[Items from a data source]
....
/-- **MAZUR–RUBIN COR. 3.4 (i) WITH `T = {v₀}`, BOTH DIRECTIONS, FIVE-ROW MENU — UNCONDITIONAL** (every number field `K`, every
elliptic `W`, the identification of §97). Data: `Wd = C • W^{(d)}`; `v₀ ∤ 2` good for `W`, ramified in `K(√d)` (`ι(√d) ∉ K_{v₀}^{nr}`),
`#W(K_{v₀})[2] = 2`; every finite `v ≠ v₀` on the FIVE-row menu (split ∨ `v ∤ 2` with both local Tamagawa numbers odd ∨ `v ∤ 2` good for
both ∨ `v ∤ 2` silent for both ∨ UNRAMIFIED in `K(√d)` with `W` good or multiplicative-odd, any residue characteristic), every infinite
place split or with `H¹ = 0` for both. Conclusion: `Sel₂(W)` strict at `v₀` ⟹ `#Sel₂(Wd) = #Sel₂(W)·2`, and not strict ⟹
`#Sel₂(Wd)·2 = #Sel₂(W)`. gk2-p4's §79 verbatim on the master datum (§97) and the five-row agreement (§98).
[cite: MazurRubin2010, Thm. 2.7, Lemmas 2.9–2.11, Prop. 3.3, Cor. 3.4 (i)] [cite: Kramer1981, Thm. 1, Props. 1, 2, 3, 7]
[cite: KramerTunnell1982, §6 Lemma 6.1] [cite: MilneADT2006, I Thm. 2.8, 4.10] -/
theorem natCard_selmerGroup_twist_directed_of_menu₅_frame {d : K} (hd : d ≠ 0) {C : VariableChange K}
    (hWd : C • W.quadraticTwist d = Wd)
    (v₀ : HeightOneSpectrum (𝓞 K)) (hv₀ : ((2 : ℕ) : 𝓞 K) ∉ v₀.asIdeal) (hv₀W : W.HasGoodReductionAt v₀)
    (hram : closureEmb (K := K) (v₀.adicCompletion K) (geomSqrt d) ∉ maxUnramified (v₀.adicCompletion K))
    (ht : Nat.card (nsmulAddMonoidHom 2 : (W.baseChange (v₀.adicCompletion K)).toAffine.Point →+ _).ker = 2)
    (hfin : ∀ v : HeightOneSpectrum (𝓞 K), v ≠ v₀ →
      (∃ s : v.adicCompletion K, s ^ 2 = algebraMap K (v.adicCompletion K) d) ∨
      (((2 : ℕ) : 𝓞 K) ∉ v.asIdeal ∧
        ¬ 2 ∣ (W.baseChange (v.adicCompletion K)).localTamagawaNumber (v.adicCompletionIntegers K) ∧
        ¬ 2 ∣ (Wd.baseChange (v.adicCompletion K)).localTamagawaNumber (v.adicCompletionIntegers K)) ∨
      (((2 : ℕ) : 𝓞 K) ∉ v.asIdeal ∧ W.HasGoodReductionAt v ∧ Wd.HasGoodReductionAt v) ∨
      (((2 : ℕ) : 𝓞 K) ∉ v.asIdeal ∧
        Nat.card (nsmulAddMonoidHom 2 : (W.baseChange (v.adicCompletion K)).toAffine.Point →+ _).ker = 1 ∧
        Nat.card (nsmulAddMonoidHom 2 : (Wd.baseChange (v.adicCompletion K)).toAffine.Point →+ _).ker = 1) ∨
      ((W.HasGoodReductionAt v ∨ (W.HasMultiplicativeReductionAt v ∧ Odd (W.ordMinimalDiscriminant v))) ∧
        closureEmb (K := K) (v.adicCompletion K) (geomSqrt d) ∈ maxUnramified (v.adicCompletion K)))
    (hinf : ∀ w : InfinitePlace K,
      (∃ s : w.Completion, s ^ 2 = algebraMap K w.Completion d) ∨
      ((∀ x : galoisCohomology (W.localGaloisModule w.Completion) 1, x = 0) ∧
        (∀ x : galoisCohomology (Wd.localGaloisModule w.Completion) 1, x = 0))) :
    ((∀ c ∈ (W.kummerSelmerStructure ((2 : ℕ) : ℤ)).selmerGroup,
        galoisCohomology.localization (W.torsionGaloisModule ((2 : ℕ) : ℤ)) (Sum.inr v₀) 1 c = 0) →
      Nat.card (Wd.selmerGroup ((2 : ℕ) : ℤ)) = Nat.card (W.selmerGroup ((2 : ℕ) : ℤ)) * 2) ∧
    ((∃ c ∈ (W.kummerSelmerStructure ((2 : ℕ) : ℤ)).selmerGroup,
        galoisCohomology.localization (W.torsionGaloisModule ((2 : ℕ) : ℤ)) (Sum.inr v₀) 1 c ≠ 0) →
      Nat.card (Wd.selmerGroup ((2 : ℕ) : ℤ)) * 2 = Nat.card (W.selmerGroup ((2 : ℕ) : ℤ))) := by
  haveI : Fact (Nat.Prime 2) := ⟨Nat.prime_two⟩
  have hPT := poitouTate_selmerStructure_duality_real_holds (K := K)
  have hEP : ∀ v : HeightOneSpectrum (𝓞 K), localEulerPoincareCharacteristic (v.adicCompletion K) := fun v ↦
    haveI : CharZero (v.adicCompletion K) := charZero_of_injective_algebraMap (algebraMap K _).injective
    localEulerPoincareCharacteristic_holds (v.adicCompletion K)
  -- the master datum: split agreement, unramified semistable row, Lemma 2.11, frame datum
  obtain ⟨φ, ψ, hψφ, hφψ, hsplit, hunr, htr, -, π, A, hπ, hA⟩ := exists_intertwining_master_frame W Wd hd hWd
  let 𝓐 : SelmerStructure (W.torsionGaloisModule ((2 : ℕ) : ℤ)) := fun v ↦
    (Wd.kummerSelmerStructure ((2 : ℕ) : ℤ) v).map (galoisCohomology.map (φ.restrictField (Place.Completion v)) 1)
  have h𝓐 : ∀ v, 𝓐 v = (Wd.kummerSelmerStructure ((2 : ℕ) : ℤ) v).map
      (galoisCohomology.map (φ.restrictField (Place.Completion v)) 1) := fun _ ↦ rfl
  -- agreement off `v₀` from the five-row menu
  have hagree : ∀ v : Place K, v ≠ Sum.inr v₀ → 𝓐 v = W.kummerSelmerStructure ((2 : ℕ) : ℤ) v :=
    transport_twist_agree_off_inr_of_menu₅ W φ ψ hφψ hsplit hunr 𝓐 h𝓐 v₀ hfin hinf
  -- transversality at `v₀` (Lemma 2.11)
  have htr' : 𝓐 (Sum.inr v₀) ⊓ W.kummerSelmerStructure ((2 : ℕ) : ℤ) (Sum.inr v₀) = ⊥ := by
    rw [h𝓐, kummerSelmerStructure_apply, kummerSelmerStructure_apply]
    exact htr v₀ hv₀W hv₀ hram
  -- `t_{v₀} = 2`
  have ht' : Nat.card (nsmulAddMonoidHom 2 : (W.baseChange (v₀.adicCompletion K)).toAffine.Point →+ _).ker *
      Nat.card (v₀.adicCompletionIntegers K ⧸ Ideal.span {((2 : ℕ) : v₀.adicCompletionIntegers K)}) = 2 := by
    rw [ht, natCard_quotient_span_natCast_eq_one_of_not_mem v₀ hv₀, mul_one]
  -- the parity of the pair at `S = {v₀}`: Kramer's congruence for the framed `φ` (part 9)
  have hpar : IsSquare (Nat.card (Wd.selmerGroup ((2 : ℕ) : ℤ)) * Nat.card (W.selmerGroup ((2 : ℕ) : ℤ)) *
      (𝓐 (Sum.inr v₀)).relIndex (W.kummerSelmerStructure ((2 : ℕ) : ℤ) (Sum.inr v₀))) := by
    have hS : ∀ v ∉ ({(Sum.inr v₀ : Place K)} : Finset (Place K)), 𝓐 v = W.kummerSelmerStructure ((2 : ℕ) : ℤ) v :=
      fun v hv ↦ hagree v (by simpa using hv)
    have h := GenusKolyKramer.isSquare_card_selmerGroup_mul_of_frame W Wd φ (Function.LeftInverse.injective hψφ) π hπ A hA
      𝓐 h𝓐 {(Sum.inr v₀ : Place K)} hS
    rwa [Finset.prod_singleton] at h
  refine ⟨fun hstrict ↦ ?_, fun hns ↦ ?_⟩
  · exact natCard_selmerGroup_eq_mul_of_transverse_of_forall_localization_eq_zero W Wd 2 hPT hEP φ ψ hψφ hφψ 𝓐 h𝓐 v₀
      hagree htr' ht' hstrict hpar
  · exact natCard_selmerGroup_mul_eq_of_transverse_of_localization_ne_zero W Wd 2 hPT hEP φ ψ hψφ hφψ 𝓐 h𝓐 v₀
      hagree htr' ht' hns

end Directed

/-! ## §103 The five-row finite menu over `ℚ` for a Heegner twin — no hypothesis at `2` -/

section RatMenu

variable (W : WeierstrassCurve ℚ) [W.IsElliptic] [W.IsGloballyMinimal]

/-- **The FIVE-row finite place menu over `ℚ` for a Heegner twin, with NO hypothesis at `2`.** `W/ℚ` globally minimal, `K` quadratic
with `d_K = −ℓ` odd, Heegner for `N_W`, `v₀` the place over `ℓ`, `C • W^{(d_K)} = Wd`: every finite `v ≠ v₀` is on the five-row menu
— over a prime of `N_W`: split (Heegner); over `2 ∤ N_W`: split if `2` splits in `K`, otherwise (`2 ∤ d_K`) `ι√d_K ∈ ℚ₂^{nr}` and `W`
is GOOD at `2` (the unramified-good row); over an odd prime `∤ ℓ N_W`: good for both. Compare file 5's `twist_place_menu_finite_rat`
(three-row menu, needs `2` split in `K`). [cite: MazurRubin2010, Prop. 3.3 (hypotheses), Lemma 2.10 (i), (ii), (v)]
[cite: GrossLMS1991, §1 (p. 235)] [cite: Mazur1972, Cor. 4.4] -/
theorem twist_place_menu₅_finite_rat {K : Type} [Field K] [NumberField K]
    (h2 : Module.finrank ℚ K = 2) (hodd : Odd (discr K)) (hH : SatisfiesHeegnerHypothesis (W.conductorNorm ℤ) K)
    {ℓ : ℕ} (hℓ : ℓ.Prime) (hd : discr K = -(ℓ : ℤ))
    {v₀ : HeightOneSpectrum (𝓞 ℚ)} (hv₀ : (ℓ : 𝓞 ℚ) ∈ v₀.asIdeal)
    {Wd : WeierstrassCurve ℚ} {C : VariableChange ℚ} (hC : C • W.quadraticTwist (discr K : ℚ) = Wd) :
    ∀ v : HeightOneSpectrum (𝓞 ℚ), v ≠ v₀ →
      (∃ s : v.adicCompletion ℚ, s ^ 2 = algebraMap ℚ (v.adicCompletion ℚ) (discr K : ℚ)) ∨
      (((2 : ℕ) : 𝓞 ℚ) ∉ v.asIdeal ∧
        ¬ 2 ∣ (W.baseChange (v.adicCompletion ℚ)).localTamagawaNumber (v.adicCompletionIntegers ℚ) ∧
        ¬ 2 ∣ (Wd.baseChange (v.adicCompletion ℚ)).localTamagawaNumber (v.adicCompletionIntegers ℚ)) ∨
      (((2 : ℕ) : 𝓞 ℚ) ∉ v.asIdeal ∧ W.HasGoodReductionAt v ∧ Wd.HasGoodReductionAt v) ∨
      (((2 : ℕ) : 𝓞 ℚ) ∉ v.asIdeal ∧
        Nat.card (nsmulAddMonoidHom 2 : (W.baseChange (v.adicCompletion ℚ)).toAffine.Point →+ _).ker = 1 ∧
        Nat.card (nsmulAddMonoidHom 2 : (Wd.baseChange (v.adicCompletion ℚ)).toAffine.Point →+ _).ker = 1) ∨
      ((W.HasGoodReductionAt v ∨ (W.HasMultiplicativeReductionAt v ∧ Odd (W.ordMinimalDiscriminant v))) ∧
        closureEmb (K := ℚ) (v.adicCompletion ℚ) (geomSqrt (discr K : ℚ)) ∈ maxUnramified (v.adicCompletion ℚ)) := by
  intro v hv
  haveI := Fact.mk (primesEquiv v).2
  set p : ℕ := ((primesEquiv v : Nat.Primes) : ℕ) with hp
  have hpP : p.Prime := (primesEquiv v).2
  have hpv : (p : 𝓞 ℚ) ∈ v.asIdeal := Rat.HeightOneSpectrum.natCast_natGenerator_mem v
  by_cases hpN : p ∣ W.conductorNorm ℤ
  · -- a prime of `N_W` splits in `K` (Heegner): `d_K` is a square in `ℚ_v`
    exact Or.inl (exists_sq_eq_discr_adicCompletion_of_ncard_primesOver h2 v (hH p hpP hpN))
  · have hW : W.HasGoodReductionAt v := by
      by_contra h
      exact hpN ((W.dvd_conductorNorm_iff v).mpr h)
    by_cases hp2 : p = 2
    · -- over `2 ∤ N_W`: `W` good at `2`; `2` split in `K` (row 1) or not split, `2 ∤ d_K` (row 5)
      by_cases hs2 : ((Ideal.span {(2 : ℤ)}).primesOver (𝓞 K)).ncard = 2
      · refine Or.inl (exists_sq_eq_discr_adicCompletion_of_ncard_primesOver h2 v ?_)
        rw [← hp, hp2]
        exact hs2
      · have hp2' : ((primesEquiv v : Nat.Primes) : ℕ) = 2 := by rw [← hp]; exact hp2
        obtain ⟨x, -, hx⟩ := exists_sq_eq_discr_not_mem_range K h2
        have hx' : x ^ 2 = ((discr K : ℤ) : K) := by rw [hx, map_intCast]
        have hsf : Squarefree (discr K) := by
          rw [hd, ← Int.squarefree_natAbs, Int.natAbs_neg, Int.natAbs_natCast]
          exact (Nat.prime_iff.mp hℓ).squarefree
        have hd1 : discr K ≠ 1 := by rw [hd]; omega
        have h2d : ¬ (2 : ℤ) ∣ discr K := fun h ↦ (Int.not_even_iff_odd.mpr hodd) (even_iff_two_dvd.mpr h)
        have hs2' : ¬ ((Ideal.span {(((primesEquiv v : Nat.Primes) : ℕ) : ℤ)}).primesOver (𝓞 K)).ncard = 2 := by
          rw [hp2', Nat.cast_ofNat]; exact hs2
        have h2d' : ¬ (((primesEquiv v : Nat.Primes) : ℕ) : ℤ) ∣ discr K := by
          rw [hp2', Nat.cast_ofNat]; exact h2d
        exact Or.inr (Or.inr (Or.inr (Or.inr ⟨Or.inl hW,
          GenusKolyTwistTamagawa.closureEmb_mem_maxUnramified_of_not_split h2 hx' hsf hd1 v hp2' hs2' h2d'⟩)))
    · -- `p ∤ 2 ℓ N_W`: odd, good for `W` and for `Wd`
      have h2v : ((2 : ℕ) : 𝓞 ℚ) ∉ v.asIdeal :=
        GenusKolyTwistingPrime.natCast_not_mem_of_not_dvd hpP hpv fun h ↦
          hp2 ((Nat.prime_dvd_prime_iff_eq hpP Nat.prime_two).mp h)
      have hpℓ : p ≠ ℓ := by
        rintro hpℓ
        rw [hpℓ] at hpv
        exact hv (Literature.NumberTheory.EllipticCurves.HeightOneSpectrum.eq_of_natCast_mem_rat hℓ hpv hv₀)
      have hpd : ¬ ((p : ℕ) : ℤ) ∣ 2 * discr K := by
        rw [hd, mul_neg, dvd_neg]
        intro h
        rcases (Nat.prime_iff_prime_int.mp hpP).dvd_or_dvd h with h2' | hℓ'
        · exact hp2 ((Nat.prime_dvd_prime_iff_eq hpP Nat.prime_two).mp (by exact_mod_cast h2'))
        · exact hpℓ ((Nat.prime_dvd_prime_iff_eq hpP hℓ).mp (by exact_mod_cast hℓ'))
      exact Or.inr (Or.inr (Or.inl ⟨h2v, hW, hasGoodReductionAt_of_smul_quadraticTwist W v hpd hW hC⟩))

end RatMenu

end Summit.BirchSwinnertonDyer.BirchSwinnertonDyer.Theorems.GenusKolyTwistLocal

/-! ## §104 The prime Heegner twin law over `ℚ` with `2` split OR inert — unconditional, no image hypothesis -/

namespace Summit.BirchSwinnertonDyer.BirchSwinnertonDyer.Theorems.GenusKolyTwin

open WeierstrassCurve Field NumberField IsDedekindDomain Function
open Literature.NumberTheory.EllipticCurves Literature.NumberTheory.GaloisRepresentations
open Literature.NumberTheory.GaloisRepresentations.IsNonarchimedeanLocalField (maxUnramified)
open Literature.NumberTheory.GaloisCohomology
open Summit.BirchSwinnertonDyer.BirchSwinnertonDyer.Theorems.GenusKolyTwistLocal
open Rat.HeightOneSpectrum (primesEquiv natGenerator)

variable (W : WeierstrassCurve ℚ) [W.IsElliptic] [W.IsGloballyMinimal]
....
▶ [EXERCISE]: Go through the entries above and report each line with the string "Literature" in it.

▶ [TASK OUTPUT]:
        exact hv (Literature.NumberTheory.EllipticCurves.HeightOneSpectrum.eq_of_natCast_mem_rat hℓ hpv hv₀)
open Literature.NumberTheory.EllipticCurves Literature.NumberTheory.GaloisRepresentations
open Literature.NumberTheory.GaloisRepresentations.IsNonarchimedeanLocalField (maxUnramified)
open Literature.NumberTheory.GaloisCohomology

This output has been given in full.